» **Directions for this task**:
Below are the records; pull every line that includes "closes".

» **Data**:
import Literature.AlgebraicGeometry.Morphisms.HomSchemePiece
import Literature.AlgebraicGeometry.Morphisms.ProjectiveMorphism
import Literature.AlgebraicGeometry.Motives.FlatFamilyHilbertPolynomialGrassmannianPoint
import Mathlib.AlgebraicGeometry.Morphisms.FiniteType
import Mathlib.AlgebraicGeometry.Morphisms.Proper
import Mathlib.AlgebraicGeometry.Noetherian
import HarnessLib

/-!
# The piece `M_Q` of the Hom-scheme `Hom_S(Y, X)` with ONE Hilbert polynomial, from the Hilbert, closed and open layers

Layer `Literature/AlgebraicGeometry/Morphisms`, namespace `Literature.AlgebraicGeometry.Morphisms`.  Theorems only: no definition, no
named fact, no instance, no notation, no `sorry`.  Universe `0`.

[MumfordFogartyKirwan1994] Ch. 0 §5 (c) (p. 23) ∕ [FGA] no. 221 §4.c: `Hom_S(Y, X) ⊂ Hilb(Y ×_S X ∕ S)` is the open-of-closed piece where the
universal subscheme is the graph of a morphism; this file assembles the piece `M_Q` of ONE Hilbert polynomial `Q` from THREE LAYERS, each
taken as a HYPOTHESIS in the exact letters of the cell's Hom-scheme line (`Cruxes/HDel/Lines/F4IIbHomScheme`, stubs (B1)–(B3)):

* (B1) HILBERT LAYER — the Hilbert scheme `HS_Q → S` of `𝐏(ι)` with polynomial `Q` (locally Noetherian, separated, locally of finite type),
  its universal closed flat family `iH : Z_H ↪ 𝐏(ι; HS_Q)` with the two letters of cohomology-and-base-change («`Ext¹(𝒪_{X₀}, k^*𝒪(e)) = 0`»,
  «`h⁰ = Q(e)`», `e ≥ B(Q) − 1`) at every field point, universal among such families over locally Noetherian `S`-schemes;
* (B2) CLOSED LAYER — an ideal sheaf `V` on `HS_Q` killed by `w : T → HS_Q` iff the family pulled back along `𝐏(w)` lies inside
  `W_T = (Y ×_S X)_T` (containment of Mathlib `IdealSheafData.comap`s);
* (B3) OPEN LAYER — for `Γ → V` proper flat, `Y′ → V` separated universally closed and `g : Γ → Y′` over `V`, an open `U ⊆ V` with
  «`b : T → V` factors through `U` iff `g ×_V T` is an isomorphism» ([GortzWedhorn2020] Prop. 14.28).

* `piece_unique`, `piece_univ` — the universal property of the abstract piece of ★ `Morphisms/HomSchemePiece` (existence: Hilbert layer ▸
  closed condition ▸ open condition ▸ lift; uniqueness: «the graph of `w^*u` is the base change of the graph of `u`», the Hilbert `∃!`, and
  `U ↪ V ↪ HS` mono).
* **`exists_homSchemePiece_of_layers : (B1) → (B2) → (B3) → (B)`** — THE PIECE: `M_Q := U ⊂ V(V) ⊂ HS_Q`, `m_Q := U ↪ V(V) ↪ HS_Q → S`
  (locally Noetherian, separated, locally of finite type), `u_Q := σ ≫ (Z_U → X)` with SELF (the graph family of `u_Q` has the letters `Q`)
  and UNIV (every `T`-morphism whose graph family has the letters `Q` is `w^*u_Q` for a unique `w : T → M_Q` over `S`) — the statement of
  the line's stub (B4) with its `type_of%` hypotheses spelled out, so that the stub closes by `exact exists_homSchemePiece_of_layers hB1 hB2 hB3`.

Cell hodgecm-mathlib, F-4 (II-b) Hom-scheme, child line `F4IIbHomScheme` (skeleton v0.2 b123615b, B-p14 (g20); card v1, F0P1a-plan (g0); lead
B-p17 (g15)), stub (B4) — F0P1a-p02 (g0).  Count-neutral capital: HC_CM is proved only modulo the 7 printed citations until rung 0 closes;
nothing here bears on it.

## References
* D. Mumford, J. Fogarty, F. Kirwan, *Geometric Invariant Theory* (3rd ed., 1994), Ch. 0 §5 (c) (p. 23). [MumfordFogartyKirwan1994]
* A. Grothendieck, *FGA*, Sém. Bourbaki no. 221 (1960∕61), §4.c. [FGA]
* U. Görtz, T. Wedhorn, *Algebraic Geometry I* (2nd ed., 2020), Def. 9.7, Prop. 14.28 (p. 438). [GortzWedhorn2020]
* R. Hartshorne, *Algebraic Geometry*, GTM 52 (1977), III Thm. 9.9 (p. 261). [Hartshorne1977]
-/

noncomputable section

» **Task solution**:
  the line's stub (B4) with its `type_of%` hypotheses spelled out, so that the stub closes by `exact exists_homSchemePiece_of_layers hB1 hB2 hB3`.
B-p17 (g15)), stub (B4) — F0P1a-p02 (g0).  Count-neutral capital: HC_CM is proved only modulo the 7 printed citations until rung 0 closes;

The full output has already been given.